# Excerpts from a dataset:
════════

import Mathlib.NumberTheory.Padics.PadicVal.Basic
import Mathlib.FieldTheory.Finite.Basic
import HarnessLib

/-!
# Route `ResidualThetaTransportAtTwo`, node 27436 (cruxes Kan⁺ stmt-BirchSwinnertonDyer-20688 / 21437): HENSEL LIFTING for the
# powers of `4` modulo `q^t` (`q` an odd prime) — the arithmetic input of the `q`-adic triangles

Cell `bsd-wall`, width seat `bsd-wall-rtt-p3-w2` g4 (2026-08-28). THEOREMS ONLY (pure arithmetic, no `χ`);
`--supports stmt-BirchSwinnertonDyer-20688`; BSD is not proved by this.

MAIN (`exists_hensel_four`): for every odd prime `q` there is `e ≥ 1` with `q^e ∣ 4^{q−1} − 1` such that for all `t` and every
integer `x ≡ 1 (mod q^{min(e,t)})` some `k ≥ 1` has `q^t ∣ 4^k − x`. (`e := v_q(4^{q−1} − 1)`; `4^{(q−1)q^j} = 1 + q^{e+j}c_j` with
`q ∤ c_j` by the binomial theorem to third order; then lift one `q`-adic digit at a time.) In words: the subgroup `⟨4⟩` of
`(ℤ/q^t)ˣ` contains every class `≡ 1 (mod q^e)` — for a non-Wieferich `q` (`e = 1`) every class `≡ 1 (mod q)`.
The sequel `…CuspSpanRuleQ` uses it to place the upper-right entry of a product of two `B₁`-elements in `−⟨4⟩` modulo its
lower-right entry `−q^t`.

References: K. Hensel (lifting); [Rademacher1929] §1; [Pollack2003] Conj. 6.3 (the node these files serve).
-/

set_option autoImplicit false
set_option linter.dupNamespace false

namespace Summit.BirchSwinnertonDyer.BirchSwinnertonDyer.Theorems.SignedMuAtTwo

/-! ## §1. Binomial theorem to third order -/

/-- `(1 + X)^n = 1 + nX + C(n,2) X² + X³ S` for some integer `S`. [folklore] -/
theorem exists_one_add_pow_eq_third_order (X : ℤ) (n : ℕ) :
    ∃ S : ℤ, (1 + X) ^ n = 1 + n * X + (n.choose 2 : ℕ) * X ^ 2 + X ^ 3 * S := by
  induction n with
  | zero => exact ⟨0, by simp⟩
  | succ n ih =>
    obtain ⟨S, hS⟩ := ih
    refine ⟨S + (n.choose 2 : ℕ) + X * S, ?_⟩
    have hc : ((n + 1).choose 2 : ℕ) = n + n.choose 2 := by
      rw [Nat.choose_succ_succ, Nat.choose_one_right]
    rw [pow_succ, hS, hc]
    push_cast
    ring

/-- `(1 + X)^n = 1 + nX + X² R` for some integer `R`. [folklore] -/
theorem exists_one_add_pow_eq_second_order (X : ℤ) (n : ℕ) :
    ∃ R : ℤ, (1 + X) ^ n = 1 + n * X + X ^ 2 * R := by
  obtain ⟨S, hS⟩ := exists_one_add_pow_eq_third_order X n
  exact ⟨(n.choose 2 : ℕ) + X * S, by rw [hS]; ring⟩

/-- For odd `q`: `C(q, 2) = q · ((q − 1)/2)`. [folklore] -/
theorem choose_two_eq_mul_half {q : ℕ} (hq : q % 2 = 1) : q.choose 2 = q * ((q - 1) / 2) := by
  rw [Nat.choose_two_right]
  obtain ⟨h, hh⟩ : ∃ h, q - 1 = 2 * h := ⟨(q - 1) / 2, by omega⟩
  rw [hh, Nat.mul_div_cancel_left h (by norm_num : 0 < 2), show q * (2 * h) = q * h * 2 by ring,
    Nat.mul_div_cancel _ (by norm_num : 0 < 2)]

/-! ## §2. The exact power of `q` in `4^{(q−1)q^j} − 1` -/

/-- If `4^M = 1 + q^{E+1} c` with `q ∤ c` (`q` an odd prime), then `4^{Mq} = 1 + q^{E+2} c'` with `q ∤ c'`. [folklore] -/
theorem four_pow_mul_prime_step {q : ℕ} (hq : q.Prime) (hq2 : q ≠ 2) (M E : ℕ) (c : ℤ)
    (h : (4 : ℤ) ^ M = 1 + (q : ℤ) ^ (E + 1) * c) (hc : ¬ (q : ℤ) ∣ c) :
    ∃ c' : ℤ, (4 : ℤ) ^ (M * q) = 1 + (q : ℤ) ^ (E + 2) * c' ∧ ¬ (q : ℤ) ∣ c' := by
  have hqodd : q % 2 = 1 := Nat.odd_iff.mp (hq.eq_two_or_odd'.resolve_left hq2)
  set X : ℤ := (q : ℤ) ^ (E + 1) * c with hX
  obtain ⟨S, hS⟩ := exists_one_add_pow_eq_third_order X q
  have hch : ((q.choose 2 : ℕ) : ℤ) = (q : ℤ) * (((q - 1) / 2 : ℕ) : ℤ) := by
    rw [choose_two_eq_mul_half hqodd]; push_cast; ring
  refine ⟨c + (q : ℤ) * ((((q - 1) / 2 : ℕ) : ℤ) * (q : ℤ) ^ E * c ^ 2 + (q : ℤ) ^ (2 * E) * c ^ 3 * S), ?_, ?_⟩
  · rw [pow_mul, h, hS, hch, hX]
    ring
  · intro hdvd
    apply hc
    have : (q : ℤ) ∣ (q : ℤ) * ((((q - 1) / 2 : ℕ) : ℤ) * (q : ℤ) ^ E * c ^ 2 + (q : ℤ) ^ (2 * E) * c ^ 3 * S) :=
      dvd_mul_right _ _
    exact (dvd_add_left this).mp hdvd

/-- With `e = v_q(4^{q−1} − 1) = e₀ + 1`: `4^{(q−1)q^j} = 1 + q^{e+j} c_j` with `q ∤ c_j`, for every `j`. [folklore] -/
theorem four_pow_sub_one_exact {q : ℕ} (hq : q.Prime) (hq2 : q ≠ 2) (e₀ : ℕ) (c₀ : ℤ)
    (h0 : (4 : ℤ) ^ (q - 1) = 1 + (q : ℤ) ^ (e₀ + 1) * c₀) (hc0 : ¬ (q : ℤ) ∣ c₀) (j : ℕ) :
    ∃ c : ℤ, (4 : ℤ) ^ ((q - 1) * q ^ j) = 1 + (q : ℤ) ^ (e₀ + j + 1) * c ∧ ¬ (q : ℤ) ∣ c := by
  induction j with
  | zero => exact ⟨c₀, by simpa using h0, hc0⟩
  | succ j ih =>
    obtain ⟨c, hc, hcn⟩ := ih
    obtain ⟨c', hc', hcn'⟩ := four_pow_mul_prime_step hq hq2 ((q - 1) * q ^ j) (e₀ + j) c hc hcn
    refine ⟨c', ?_, hcn'⟩
    rw [pow_succ, ← mul_assoc, hc']
    ring_nf

/-! ## §3. Lifting -/

/-- One lifting step: from `q^{e+j} ∣ 4^k − x` (`k ≥ 1`) to `q^{e+j+1} ∣ 4^{k'} − x` (`k' ≥ 1`), using
`4^{(q−1)q^j} = 1 + q^{e+j}c`, `q ∤ c`. [folklore] -/
theorem hensel_four_step {q : ℕ} (hq : q.Prime) (hq2 : q ≠ 2) (e₀ j : ℕ) (c : ℤ)
    (hc : (4 : ℤ) ^ ((q - 1) * q ^ j) = 1 + (q : ℤ) ^ (e₀ + j + 1) * c) (hcn : ¬ (q : ℤ) ∣ c)
    (x : ℤ) (k : ℕ) (hk : 1 ≤ k) (hkx : (q : ℤ) ^ (e₀ + j + 1) ∣ 4 ^ k - x) :
    ∃ k' : ℕ, 1 ≤ k' ∧ (q : ℤ) ^ (e₀ + j + 2) ∣ 4 ^ k' - x := by
  haveI : Fact q.Prime := ⟨hq⟩
  obtain ⟨y, hy⟩ := hkx
  -- choose `i` with `q ∣ y + i 4^k c`
  have h4 : (4 : ZMod q) ≠ 0 := by
    intro h0
    have h0' : ((4 : ℕ) : ZMod q) = 0 := by exact_mod_cast h0
    have h4 : q ∣ 2 ^ 2 := by norm_num; exact (ZMod.natCast_eq_zero_iff 4 q).mp h0'
    exact hq2 ((Nat.prime_dvd_prime_iff_eq hq Nat.prime_two).mp (hq.dvd_of_dvd_pow h4))
  have hcq : ((c : ℤ) : ZMod q) ≠ 0 := by
    intro h0; exact hcn ((ZMod.intCast_zmod_eq_zero_iff_dvd c q).mp h0)
  have hunit : ((4 : ZMod q) ^ k * (c : ZMod q)) ≠ 0 := mul_ne_zero (pow_ne_zero _ h4) hcq
  set z : ZMod q := -((y : ℤ) : ZMod q) * ((4 : ZMod q) ^ k * (c : ZMod q))⁻¹ with hz
  set i : ℕ := z.val with hi
  have hiz : ((i : ℕ) : ZMod q) = z := by rw [hi]; exact ZMod.natCast_zmod_val z
  have hqdvd : (q : ℤ) ∣ y + i * 4 ^ k * c := by
    rw [← ZMod.intCast_zmod_eq_zero_iff_dvd]
    push_cast
    rw [hiz, hz]
    field_simp
    ring
  obtain ⟨w, hw⟩ := hqdvd
  obtain ⟨R, hR⟩ := exists_one_add_pow_eq_second_order ((q : ℤ) ^ (e₀ + j + 1) * c) i
  refine ⟨k + i * ((q - 1) * q ^ j), by omega, ?_⟩
  refine ⟨w + (q : ℤ) ^ (e₀ + j) * 4 ^ k * c ^ 2 * R, ?_⟩
  rw [pow_add, pow_mul', hc, hR]
  -- `4^k (1 + iX + X²R) − x = q^{e+j}(y + i4^kc) + 4^k X² R`
  linear_combination hy + (q : ℤ) ^ (e₀ + j + 1) * hw

/-- Lifting to all levels: for `x ≡ 1 (mod q^e)` and every `j`, some `k ≥ 1` has `q^{e+j} ∣ 4^k − x`. [folklore] -/
theorem hensel_four_lift {q : ℕ} (hq : q.Prime) (hq2 : q ≠ 2) (e₀ : ℕ) (c₀ : ℤ)
    (h0 : (4 : ℤ) ^ (q - 1) = 1 + (q : ℤ) ^ (e₀ + 1) * c₀) (hc0 : ¬ (q : ℤ) ∣ c₀)
    (x : ℤ) (hx : (q : ℤ) ^ (e₀ + 1) ∣ x - 1) (j : ℕ) :
    ∃ k : ℕ, 1 ≤ k ∧ (q : ℤ) ^ (e₀ + 1 + j) ∣ 4 ^ k - x := by
  induction j with
  | zero =>
    refine ⟨q - 1, by have := hq.two_le; omega, ?_⟩
    rw [add_zero]
    have h1 : (q : ℤ) ^ (e₀ + 1) ∣ 4 ^ (q - 1) - 1 := ⟨c₀, by linear_combination h0⟩
    have := dvd_sub h1 hx
    simpa using this
  | succ j ih =>
    obtain ⟨k, hk, hkx⟩ := ih
    obtain ⟨c, hc, hcn⟩ := four_pow_sub_one_exact hq hq2 e₀ c₀ h0 hc0 j
    have hkx' : (q : ℤ) ^ (e₀ + j + 1) ∣ 4 ^ k - x := by rwa [show e₀ + j + 1 = e₀ + 1 + j by ring]
    obtain ⟨k', hk', h'⟩ := hensel_four_step hq hq2 e₀ j c hc hcn x k hk hkx'
    exact ⟨k', hk', by rwa [show e₀ + 1 + (j + 1) = e₀ + j + 2 by ring]⟩

/-! ## §4. Packaging: the exponent `e` and the lifting property -/

/-- **Hensel for the powers of `4`.** For an odd prime `q` there is `e ≥ 1` with `q^e ∣ 4^{q−1} − 1` such that every integer
`x ≡ 1 (mod q^{min(e,t)})` is congruent to a positive power of `4` modulo `q^t`. [folklore] -/
theorem exists_hensel_four (q : ℕ) (hq : q.Prime) (hq2 : q ≠ 2) :
    ∃ e : ℕ, 1 ≤ e ∧ (q : ℤ) ^ e ∣ 4 ^ (q - 1) - 1 ∧
      ∀ t : ℕ, ∀ x : ℤ, (q : ℤ) ^ (min e t) ∣ x - 1 → ∃ k : ℕ, 1 ≤ k ∧ (q : ℤ) ^ t ∣ 4 ^ k - x := by
  haveI : Fact q.Prime := ⟨hq⟩
  have hq1 : 2 ≤ q := hq.two_le
  -- `A := 4^{q−1} − 1` as a natural number; `q ∣ A` by Fermat
  set A : ℕ := 4 ^ (q - 1) - 1 with hA
  have hA1 : 1 ≤ 4 ^ (q - 1) := Nat.one_le_pow _ _ (by norm_num)
  have hAint : (A : ℤ) = 4 ^ (q - 1) - 1 := by rw [hA]; push_cast [Nat.cast_sub hA1]; ring
  have h4 : (4 : ZMod q) ≠ 0 := by
    intro h0
    have h0' : ((4 : ℕ) : ZMod q) = 0 := by exact_mod_cast h0
    have h4 : q ∣ 2 ^ 2 := by norm_num; exact (ZMod.natCast_eq_zero_iff 4 q).mp h0'
    exact hq2 ((Nat.prime_dvd_prime_iff_eq hq Nat.prime_two).mp (hq.dvd_of_dvd_pow h4))
  have hqA : q ∣ A := by
    have h1 : (q : ℤ) ∣ (A : ℤ) := by
      rw [hAint, ← ZMod.intCast_zmod_eq_zero_iff_dvd]; push_cast
      rw [ZMod.pow_card_sub_one_eq_one h4, sub_self]
    exact_mod_cast h1
  have hA0 : A ≠ 0 := by
    intro h0
    have : q ∣ 0 := h0 ▸ hqA
    have h41 : 4 ^ (q - 1) = 1 := by omega
    have : q - 1 = 0 := by
      by_contra hne
      have : 4 ≤ 4 ^ (q - 1) := by
        calc (4 : ℕ) = 4 ^ 1 := by norm_num
          _ ≤ 4 ^ (q - 1) := Nat.pow_le_pow_right (by norm_num) (by omega)
      omega
    omega
  have he1 : 1 ≤ padicValNat q A := one_le_padicValNat_of_dvd hA0 hqA
  set e₀ : ℕ := padicValNat q A - 1 with he₀
  have he : padicValNat q A = e₀ + 1 := by omega
  have hdvd : q ^ (e₀ + 1) ∣ A := he ▸ pow_padicValNat_dvd
  have hndvd : ¬ q ^ (e₀ + 1 + 1) ∣ A := he ▸ pow_succ_padicValNat_not_dvd hA0
  obtain ⟨c₀, hc₀⟩ := hdvd
  have h0 : (4 : ℤ) ^ (q - 1) = 1 + (q : ℤ) ^ (e₀ + 1) * c₀ := by
    have := congrArg (Nat.cast : ℕ → ℤ) hc₀
    push_cast at this
    linear_combination -hAint + this
  have hc0 : ¬ (q : ℤ) ∣ (c₀ : ℤ) := by
    intro h
    obtain ⟨c₁, hc₁⟩ := Int.natCast_dvd_natCast.mp h
    exact hndvd ⟨c₁, by rw [hc₀, hc₁]; ring⟩
  refine ⟨e₀ + 1, by omega, ⟨c₀, by linear_combination h0⟩, fun t x hx ↦ ?_⟩
  by_cases ht : t ≤ e₀ + 1
  · -- `t ≤ e`: `k = q − 1`
    rw [min_eq_right ht] at hx
    refine ⟨q - 1, by omega, ?_⟩
    have h1 : (q : ℤ) ^ t ∣ 4 ^ (q - 1) - 1 :=
      (pow_dvd_pow _ ht).trans ⟨c₀, by linear_combination h0⟩
    have := dvd_sub h1 hx
    simpa using this
  · rw [min_eq_left (by omega)] at hx
    obtain ⟨k, hk, h⟩ := hensel_four_lift hq hq2 e₀ c₀ h0 hc0 x hx (t - (e₀ + 1))
    exact ⟨k, hk, by rwa [show e₀ + 1 + (t - (e₀ + 1)) = t by omega] at h⟩

end Summit.BirchSwinnertonDyer.BirchSwinnertonDyer.Theorems.SignedMuAtTwo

════════

# Try it:
Restate word for word the lines running from the line that holds "omega)] at hx" to the final line of the entries.

# Response to this exercise:
  · rw [min_eq_left (by omega)] at hx
    obtain ⟨k, hk, h⟩ := hensel_four_lift hq hq2 e₀ c₀ h0 hc0 x hx (t - (e₀ + 1))
    exact ⟨k, hk, by rwa [show e₀ + 1 + (t - (e₀ + 1)) = t by omega] at h⟩

end Summit.BirchSwinnertonDyer.BirchSwinnertonDyer.Theorems.SignedMuAtTwo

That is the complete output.